目も眩むようなキラキラとしたこの世界で、私はどう生きればいいのか——その答えをプロデューサーから学ぼうとしているのかもしれない。「ぐちゃぐちゃに引き裂かれてしまえばいいのに」と必ずしも良い捉え方だけをしているわけではないが、
「今日のところはやめておくけどさ
円香にもきっとわかる日が来るさ
だから、せめてそれまではここにいてほしい」
「…………わかりました
………………
とりあえず、あなたがこの車を止めるまではね」
樋口円香 カラカラカラ「エンジン」より
こうした台詞はまさに、プロデューサーという存在を(ほんの少しではあるが)受容している態度の表れだ。
④輝きを直視する
[フ]ゲンの思い出アピール演出。①と似たような場面だが、今度は〝頭上〟から差し込む光を直視している。
最初はアイドルの世界の輝きに目を眩ませていた円香だが、今度は目を逸らさずに、はっきりと直視できている。なぜか。それはプロデューサーの輝きに感化されたからだろう。
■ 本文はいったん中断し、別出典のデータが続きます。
import Literature.NumberTheory.Automorphic.SpreadPairDatum
import Literature.NumberTheory.Automorphic.FinComponentLevelTransport
import Literature.NumberTheory.Automorphic.CuspidalPairGardingFixed
import HarnessLib

/-!
# The spread pair datum for TWO cuspidal representations (Corollaire (i)(b) of Mœglin–Waldspurger)

Topic `NumberTheory/Automorphic`; namespace `Literature.NumberTheory.Automorphic`. Theorems only. The
analogue of `exists_spreadPairDatum` (`SpreadPairDatum`, one representation, for the pole of
`L^S(s, π × π̃)`) for a PAIR of orthogonal cuspidal automorphic representations `π`, `σ̄` of
`GL_{n+1}(𝔸_K)` (the entireness of `L^S(s, π × σ)`, `π ≇ σ̃`, Mœglin–Waldspurger (1989), Appendice,
Corollaire (i)(b), via Jacquet–Piatetski-Shapiro–Shalika (1983), (2.7) and Cogdell (2004), §4.1): given

* archimedean components `τ` of `π` and `τ'` of `σ̄` and a line datum `(T₀, Λ₀)` of the finite Whittaker
  model of `π` (`WhittakerArchFinFactorization`);
* a finite set `S` of finite places, intertwiners `T₁ : τ → π` of level `K_f(𝔫₁)` and `T₁' : τ' → σ̄` of
  level `K_f(𝔫₁')` with the prime divisors of `𝔫₁ 𝔫₁'` in `S` (available by `CuspidalLevelSupportedIn`);
* a finite-adelic element `D_f` trivial at the places of `S` and integral outside a finite set `S⁺` (the
  finite part of the torus of Whittaker shifts at the places of the different);
* two `K_∞`-finite Gårding vectors `e` of `τ` and `e'` of `τ'`,

there are a depth `m ≥ 1`, a level `𝔫 ≠ 0` with prime divisors in `S` and `|𝔫|_v ≤ q_v^{-m}` on `S`, the
SPREAD intertwiner `T_sp = E_S T₁` of `π` (spread at EXACTLY the places of `S`, level `K_f(𝔫)`, with
`Λ₀(D_f · T_sp) = Λ₀(D_f · T₁)` and `(H_v, χ_v)`-isotypic at every `v ∈ S`), the level of `T₁'` containing
`K_f(𝔫)` and the `ι_v(K(𝔭_v^{M_v}))`, `v ∈ S`, and ONE test function `η`, left `K(𝔫)`-invariant, fixing
both cusp forms `T_sp e ∈ π` and `T₁' e' ∈ σ̄` (`exists_testFunctionGL_smoothedVector_eq_pair`, which uses
`π ⟂ σ̄`), with the torus parameters of the support theorem at every `v ∈ S`
(`exists_spreadPairDatum_neConj`). The proof is that of `exists_spreadPairDatum` with the second vector
taken in `σ̄` and the normalisation read at `D_f`.

## References

* C. Mœglin, J.-L. Waldspurger, *Le spectre résiduel de GL(n)*, Ann. Sci. ÉNS 22 (1989), Appendice,
  Corollaire (i)(b), p. 667 [MoeglinWaldspurger1989].
* H. Jacquet, I. I. Piatetski-Shapiro, J. A. Shalika, *Rankin–Selberg convolutions*, Amer. J. Math.
  105 (1983), §2, (2.7) [JacquetPiatetskiShapiroShalika1983].
* J. W. Cogdell, *Analytic theory of L-functions for GL_n* (2004), §1.2, §4.1 [CogdellAnalyticTheory2004].
-/

noncomputable section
ギンコ・ビローバのコミュ「偽」において、円香はオーディションを前にして不安になっている子を励ましている。この子は無理だと内心では思っていても「願いは叶う」「願い続けることが大事」という言葉で励ます(人の為と書いて〝偽〟!)。その言葉はプロデューサーから言われた「円香が望めば叶う」「円香が望めば、越えられないハードルなんてない」と重なる。プロデューサーの言葉に励まされ、前に進む勇気を持つことができたからこそ、彼女は同じような言葉をかけたのだ。
共通コミュの円香は、オーディションがうまくいかず泣き出してしまう子を、ただ眺めることしかできなかった。しかし、今はその子を励ます存在になった。輝きから目を逸らさずに、対等な立場で対話する存在に変貌した。④でハッとした表情をしているのは、自分がそんな存在になったことに気づいて驚いたからのかもしれない。そして、そんな彼女の姿には、彼女自身がずっと見つめてきた銀杏のように輝くプロデューサーの影響があるのだ。
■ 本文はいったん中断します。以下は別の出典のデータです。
import Mathlib
import Summits.ValiantsHypothesis.ValiantsHypothesis.Theses.RigidityForcesSymmetry
import Summits.ValiantsHypothesis.ValiantsHypothesis.Theorems.HubHub
import Literature.Computability.AlgebraicComplexity.VPDeterminantalQPProofs
import Literature.Computability.AlgebraicComplexity.ValiantClasses
import Literature.Computability.AlgebraicComplexity.ValiantConjectureProofs
import Literature.Computability.AlgebraicComplexity.RazElusiveGeneralProofs

/-!
# `GrenetBoundToVH` (item `stmt-ValiantsHypothesis-4167`): Grenet's bound infinitely often
# implies Valiant's hypothesis

Support item of the route `ValiantsHypothesis/RigidityForcesSymmetry`:

  `GrenetLowerBound → ValiantsHypothesis`, where
  `GrenetLowerBound := ∀ n₀, ∃ n ≥ n₀, 2 ^ n - 1 ≤ dc(per_n)` (over `ℂ`).

Proof — bookkeeping over DISCHARGED named facts, as in `Theorems/BorderApolarityGctBridge.lean`:

1. `eventually_two_pow_qpExp_lt`: for every template constant `c` the quasi-polynomial bound
   `2 ^ ((log₂ n + c) ^ c)` is EVENTUALLY below Grenet's function `2 ^ n - 1` (polylog versus
   linear: `(log₂ n + c) ^ c ≤ 2 ^ c (log₂ n) ^ c < 2 ^ (log₂ n) / 2 ≤ n / 2`, via the tree's
   growth lemma `Literature.Computability.AlgebraicComplexity.eventually_mul_pow_lt_two_pow`
   (`RazElusiveGeneralProofs.lean`, from Mathlib's `tendsto_pow_const_div_const_pow_of_one_lt`).
   The hypothesis is only an infinitely-often lower bound, so the eventual form of the
   arithmetic is what is needed (an i.o. gap point would not suffice).
2. `GrenetBoundToVH_proof`: if `per` were a `VP` family then `n ↦ dc(per_n)` would be
   quasi-polynomially bounded (`isQPBounded_determinantalComplexity_of_isVPFamily_holds`;
   Bürgisser–Clausen–Shokrollahi 1997, Cor. (21.40)) with some constant `c`; step 1 gives `N`
   beyond which the template is `< 2 ^ n - 1`, and `GrenetLowerBound` at `N` gives `n ≥ N` with
   `2 ^ n - 1 ≤ dc(per_n) ≤ 2 ^ ((log₂ n + c) ^ c) < 2 ^ n - 1`, absurd. Hence
   `¬ IsVPFamily (per_n)_n`, and the hub lemma
   `Summit.ValiantsHypothesis.Hub.valiantsHypothesis_of_not_isVPFamily_per` fed with the renaming
   bridge `mem_VP_ofFintype_iff_holds` and Valiant's theorem `perFamily_mem_VNP_holds ℂ`
   (`per ∈ VNP`) gives `VP ℂ ≠ VNP ℂ`.
-/

namespace Summit.ValiantsHypothesis.ValiantsHypothesis.Theorems.RigidityForcesSymmetryGrenetBoundToVH

open Literature.Computability.AlgebraicComplexity

/-- **Polylog versus linear, eventual form.** For every template constant `c` there is `N` with
`2 ^ ((log₂ n + c) ^ c) < 2 ^ n - 1` for all `n ≥ N`: writing `L = log₂ n` (`2 ^ L ≤ n`), for
`L ≥ c` one has `(L + c) ^ c ≤ 2 ^ c · L ^ c`, and `2 · 2 ^ c · L ^ c < 2 ^ L ≤ n` for large `L`
(`eventually_mul_pow_lt_two_pow`), so `(log₂ n + c) ^ c ≤ n - 1` and
`2 ^ (n - 1) < 2 ^ n - 1` (`n ≥ 2`). [folklore] -/
theorem eventually_two_pow_qpExp_lt (c : ℕ) :
    ∃ N : ℕ, ∀ n ≥ N, 2 ^ ((Nat.log 2 n + c) ^ c) < 2 ^ n - 1 := by
  obtain ⟨T, hT⟩ := eventually_mul_pow_lt_two_pow c (2 ^ c * 2)
  refine ⟨2 ^ max T (max c 1), fun n hn => ?_⟩
  set L := Nat.log 2 n with hL
  have hn0 : n ≠ 0 := by have := Nat.two_pow_pos (max T (max c 1)); omega
  have hTL : max T (max c 1) ≤ L := Nat.le_log_of_pow_le (by norm_num) hn
  have hT' : T ≤ L := le_trans (le_max_left _ _) hTL
  have hcL : c ≤ L := le_trans (le_trans (le_max_left _ _) (le_max_right _ _)) hTL
  have h1L : 1 ≤ L := le_trans (le_trans (le_max_right _ _) (le_max_right _ _)) hTL
  -- `(L + c)^c ≤ (2L)^c = 2^c L^c`
  have h1 : (L + c) ^ c ≤ 2 ^ c * L ^ c := by
    rw [← mul_pow]; exact Nat.pow_le_pow_left (by omega) c
  -- `2 · 2^c · L^c < 2^L ≤ n`
  have h2 : 2 ^ c * 2 * L ^ c < 2 ^ L := hT L hT'
  have hlog : 2 ^ L ≤ n := Nat.pow_log_le_self 2 hn0
  have h3 : 2 * (L + c) ^ c < n := by
    calc 2 * (L + c) ^ c ≤ 2 * (2 ^ c * L ^ c) := Nat.mul_le_mul_left 2 h1
      _ = 2 ^ c * 2 * L ^ c := by ring
      _ < 2 ^ L := h2
      _ ≤ n := hlog
  have h4 : 1 ≤ (L + c) ^ c := Nat.one_le_pow _ _ (by omega)
  have h5 : (L + c) ^ c ≤ n - 1 := by omega
  have h6 : 2 ^ ((L + c) ^ c) ≤ 2 ^ (n - 1) := Nat.pow_le_pow_right (by norm_num) h5
  have h7 : 2 ^ n = 2 * 2 ^ (n - 1) := by rw [← pow_succ']; congr 1; omega
  have h8 : 2 ≤ 2 ^ (n - 1) :=
    calc 2 = 2 ^ 1 := rfl
      _ ≤ 2 ^ (n - 1) := Nat.pow_le_pow_right (by norm_num) (by omega)
  omega

/-- **Settles `stmt-ValiantsHypothesis-4167`** (`RigidityForcesSymmetry.GrenetBoundToVH`, stated
verbatim): Grenet's lower bound `2 ^ n - 1 ≤ dc(per_n)` infinitely often implies Valiant's
hypothesis `VP ℂ ≠ VNP ℂ`. If the permanent family were in `VP`, `n ↦ dc(per_n)` would be
quasi-polynomially bounded (`isQPBounded_determinantalComplexity_of_isVPFamily_holds`,
Bürgisser–Clausen–Shokrollahi 1997 Cor. (21.40)), contradicting the hypothesis beyond the point
where the template drops below `2 ^ n - 1` (`eventually_two_pow_qpExp_lt`); the hub lemma
`Hub.valiantsHypothesis_of_not_isVPFamily_per` with the renaming bridge
`mem_VP_ofFintype_iff_holds` and `perFamily_mem_VNP_holds ℂ` (Valiant 1979) concludes.
[folklore] -/
theorem GrenetBoundToVH_proof :
    Summit.ValiantsHypothesis.ValiantsHypothesis.Theses.RigidityForcesSymmetry.GrenetBoundToVH := by
  unfold Summit.ValiantsHypothesis.ValiantsHypothesis.Theses.RigidityForcesSymmetry.GrenetBoundToVH
  intro hG
  refine Summit.ValiantsHypothesis.Hub.valiantsHypothesis_of_not_isVPFamily_per ?_
    (mem_VP_ofFintype_iff_holds _) (perFamily_mem_VNP_holds ℂ)
  intro hVP
  obtain ⟨c, hc⟩ := isQPBounded_determinantalComplexity_of_isVPFamily_holds _ hVP
  obtain ⟨N, hN⟩ := eventually_two_pow_qpExp_lt c
  obtain ⟨n, hn, hle⟩ := hG N
  exact absurd (hN n hn) (not_lt.mpr (hle.trans (hc n)))

end Summit.ValiantsHypothesis.ValiantsHypothesis.Theorems.RigidityForcesSymmetryGrenetBoundToVH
以上、個人的な解釈ではあるが、円香の"視線"を元にしてコミュを読むと、そんな彼女の心情や成長ぶりを垣間見ることができた。
樋口円香が見ているものは何なのか——それは輝きだ。それは、いつも手の届かない〝頭上〟にある強い光であり、「円香が望めば叶う」とプロデューサーが言ってくれたものだ。彼女はプロデューサーという存在に向き合うことで、それに手を伸ばす勇気を手に入れた。だからこそ——
⑤真正面を見る
今の彼女は、自らがアイドルとして輝きを放つ存在へと進化したのだ。
蛇足
はは……すまんな……(P口調)
後は本当に蛇足です。僕はノクチルが実装されたばかりの頃にシャニマスを始めました。そして、円香をプロデュースする最初の段階で抱いた印象は「あーこの子はヒール役なのかなー」でした。「笑っておけばなんとかなる アイドルって楽な商売」とプロデューサーやアイドルにアンチテーゼをぶつけて、より高次元に止揚させる、そんな脚本の都合のために配置された存在なのだろうと。
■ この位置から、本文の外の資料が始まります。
omit [W.IsGloballyMinimal] in
/-- **`S_pkg` FROM THE REDUCED PACKAGE, HECKE'S FUNCTIONAL EQUATION, PLAIN DEURING AND PURE RIGIDITY —
NO GENERATOR VALUES, NO UNIT VALUES, NO GROSS, NO H_QR.** Verbatim seat k7r-c2 g13's
`RubinPackageOfTwist.rubinPackage_of_hecke_of_deuringGenerators_of_rigidity_of_reduced` (p528122) except that the
Deuring characters `ψ`, `ψ₀` of the member and of the base model come from the PLAIN fact
`Deuring_exists_heckeCharacter_of_maximalCM`, their generator shape (LEMMA Ξ's input for (P1)/(P5), both
orientations) being the THEOREM of FILE A (§1, `GeneratorShape.shape_galConj`). CONDITIONAL; nothing booked.
[cite: BurungaleKobayashiNakamuraOta2026, Def. 4.7 and Thm. 4.12 (arXiv:2608.06879 pp. 27, 32; claim; preprint; shape only)]
[cite: SilvermanATAEC1994, Ch. II Thm. 9.2, Thm. 10.5 (b)] [cite: deShalit1987, II.1.1 (1)–(3)] -/
theorem rubinPackage_of_hecke_of_deuring_of_rigidity_of_reduced [Fact (Nat.Prime 7)]
    (hj : cmFieldDiscrOfJ W.j = -7) (hD₀ : D₀ ≠ 0)
    (hHecke : Hecke_functionalEquation_infinityType)
    (hDe : Deuring_exists_heckeCharacter_of_maximalCM)
    (hrig : RamifiedCMPinnedCharacterRigidityAtZp W 7)
    (hred : RamifiedCMRubinPackageReducedAtZp W 7 D₀) :
    RamifiedCMRubinPackageAtZp W 7 D₀ := by
  intro K _ _ 𝔭 W' _ _ C hF hr κ hκ γ _ P n P' n' hP hgen htors hdiv hndiv hP' hgen' htors' hdiv' hndiv'
    q q' hq hq' ι φ Ω 𝓔 D c hΩ hφ hc himc l hl W₀ _ _ hW₀ φ₀ hφ₀ m r hcont hcont₀ hρ hr0 hlt
  obtain ⟨cK, hcK, R, Ω₀, 𝓔₀, D₀', R₀, hΩ₀, hbase, hper, hbottom⟩ :=
    hred K 𝔭 W' C hF hr κ hκ γ P n P' n' hP hgen htors hdiv hndiv hP' hgen' htors' hdiv' hndiv' q q' hq hq'
      ι φ Ω 𝓔 D c hΩ hφ hc himc l hl W₀ hW₀ φ₀ hφ₀ m r hcont hcont₀ hρ hr0 hlt
  -- the frame: `K = ℚ(√−7)`, `7 ∈ 𝔭`; the member and the base model are CM with field `ℚ(√−7)`
  have hK : IsImaginaryQuadratic K := hF.2.2.2.1
  have h2 : Module.finrank ℚ K = 2 := hK.1
  have hdK : NumberField.discr K = -7 := by
    have h := hF.2.2.2.2.1
    rw [hj] at h
    exact h
  have hdK' : NumberField.discr K = -((7 : ℕ) : ℤ) := by rw [hdK]; norm_num
  have h7 : ((7 : ℕ) : 𝓞 K) ∈ 𝔭.asIdeal := by simpa using hF.2.2.2.2.2.1
  have hnr : ∀ σ' : K →+* ℂ, ¬ ComplexEmbedding.IsReal σ' :=
    (LemmaXi.frame_fieldInputs (K := K) (p := 7) hK hdK' (by norm_num)).2.2.2.2.1
  have hWcm : W.HasCM := hF.1
  have hW₀cm : W₀.HasCM := RouteU.hasCM_of_twist_cm7 W₀ hD₀ hW₀
  have hW₀j' : cmFieldDiscrOfJ W₀.j = -7 := RouteU.cmFieldDiscrOfJ_of_twist_cm7 W₀ hD₀ hW₀
  have hW₀j : cmFieldDiscrOfJ W₀.j = cmFieldDiscrOfJ W.j := by rw [hW₀j', hj]
  -- §1: PLAIN Deuring characters with the DERIVED generator shape; H_Rig⁰: the position of `φ`, `φ₀`
  obtain ⟨ψ, hinf, heq, hψ, σ, hσ⟩ := exists_deuringCharacter_of_cmFieldDiscr hDe hWcm hj hK hdK cK hcK
  obtain ⟨ψ₀, hinf₀, heq₀, hψ₀, σ₀, hσ₀⟩ :=
    exists_deuringCharacter_of_cmFieldDiscr hDe hW₀cm hW₀j' hK hdK cK hcK
  have hφcase : φ = ψ ∨ φ = HeckeCharacter.galConj cK ψ :=
    hrig K 𝔭 W' C hF W hWcm rfl cK hcK ψ φ hinf heq hψ hφ
  have hφ₀case : φ₀ = ψ₀ ∨ φ₀ = HeckeCharacter.galConj cK ψ₀ :=
    hrig K 𝔭 W' C hF W₀ hW₀cm hW₀j cK hcK ψ₀ φ₀ hinf₀ heq₀ hψ₀ hφ₀
  -- (P1)/(P5) for `R` and `R₀` from the generator shape (k7r-c2's frame theorem), both orientations
  have hP15 : R.ξ = φ * (HeckeCharacter.galConj cK φ)⁻¹ ∧
      ‖avatarValueAt R.r γ - 1‖ ^ 2 = (((7 : ℕ) : ℝ))⁻¹ := by
    rcases hφcase with h | h
    · subst h
      exact RubinPadicLFunctionData.ξ_eq_φac_and_norm_sq_of_frame R hK hdK' (by norm_num) h7 hcK σ heq hσ
    · subst h
      exact RubinPadicLFunctionData.ξ_eq_φac_and_norm_sq_of_frame R hK hdK' (by norm_num) h7 hcK
        (σ.comp (cK : K →+* K)) (isHeckeConjEquivariant_galConj h2 heq)
        (GeneratorShape.shape_galConj h2 hcK heq σ (hnr σ) hσ)
  have hP15₀ : R₀.ξ = φ₀ * (HeckeCharacter.galConj cK φ₀)⁻¹ ∧
      ‖avatarValueAt R₀.r γ - 1‖ ^ 2 = (((7 : ℕ) : ℝ))⁻¹ := by
    rcases hφ₀case with h | h
    · subst h
      exact RubinPadicLFunctionData.ξ_eq_φac_and_norm_sq_of_frame R₀ hK hdK' (by norm_num) h7 hcK σ₀ heq₀ hσ₀
    · subst h
      exact RubinPadicLFunctionData.ξ_eq_φac_and_norm_sq_of_frame R₀ hK hdK' (by norm_num) h7 hcK
        (σ₀.comp (cK : K →+* K)) (isHeckeConjEquivariant_galConj h2 heq₀)
        (GeneratorShape.shape_galConj h2 hcK heq₀ σ₀ (hnr σ₀) hσ₀)
  obtain ⟨hξ, hu⟩ := hP15
  obtain ⟨hξ₀, hu₀⟩ := hP15₀
  -- (P2): Hecke's functional equation for `ψ^{2k+1}`, `ψ₀^{2k+1}`, transported to `φ`, `φ₀`
  have hw : ∃ w : ℂ, IsCentralRootNumberWt (φ ^ (2 * 7 ^ m + 1)) (7 ^ m) w := by
    obtain ⟨w, -, hw⟩ := exists_isCentralRootNumberWt_pow hHecke hK hinf heq (7 ^ m)
    rcases hφcase with h | h
    · exact ⟨w, h ▸ hw⟩
    · exact ⟨w, h ▸ (isCentralRootNumberWt_galConj_pow_iff cK ψ _ _ w).2 hw⟩
  have hw₀ : ∃ w : ℂ, IsCentralRootNumberWt (φ₀ ^ (2 * 7 ^ m + 1)) (7 ^ m) w := by
    obtain ⟨w, -, hw⟩ := exists_isCentralRootNumberWt_pow hHecke hK hinf₀ heq₀ (7 ^ m)
    rcases hφ₀case with h | h
    · exact ⟨w, h ▸ hw⟩
    · exact ⟨w, h ▸ (isCentralRootNumberWt_galConj_pow_iff cK ψ₀ _ _ w).2 hw⟩
  obtain ⟨w, hw⟩ := hw
  obtain ⟨w₀, hw₀⟩ := hw₀
  have hsgn := RubinPackageReduction.isCentralRootNumberWt_interpolated_one_of_xi hξ hξ₀ hw hw₀ hρ hr0
  -- (P3): at `𝔭` by g13's FILE 2 (equivariance), away from `𝔭` by g13's FILE 1 (twist transport) — PLAIN Deuring
  exact ⟨cK, R, Ω₀, 𝓔₀, D₀', R₀, hξ, hξ₀, hsgn.1, hsgn.2,
    interpolated_not_isUnramifiedAt hDe hK hdK h7 cK hcK W hWcm hj ψ hinf heq hψ hφcase hφ hξ m,
    interpolated_not_isUnramifiedAt hDe hK hdK h7 cK hcK W₀ hW₀cm hW₀j' ψ₀ hinf₀ heq₀ hψ₀ hφ₀case hφ₀ hξ₀ m,
    hΩ₀, hu, hu₀, hbase, hper, hbottom⟩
しかし、実情はかなり異なっていました。なぜ彼女がこんなにもシニカルな態度をとるのか、それにはちゃんと理由がありました。やがて彼女が抱える不安を垣間見た時、W.I.N.G敗退コミュで静かにうなずいた彼女を見た時、私はなんて軽薄な先入観を抱いていたのだろうかと思わされました。私にとって円香は、そんな風にシャニマスの魅力を教えてくれた存在なので思い入れがあります。
とはいえ、当初はギンコ・ビローバを引くつもりはなかったのですが、[フ]ゲンの凛々しい表情が頭にこびりつき、気づけばガシャを回していました。なぜ私は円香のこの表情にこんなにも惹かれるのだろう……とはっきり言語化された疑問があったわけではありませんが、本記事を執筆することで、その魅力に少しだけ近づけた気がします。
彼女は今後どのように描かれるのか。本記事で考察したような〝輝き〟を見つめる構図がまた出てくるのか。頭の片隅に入れながら注目してみようと思います。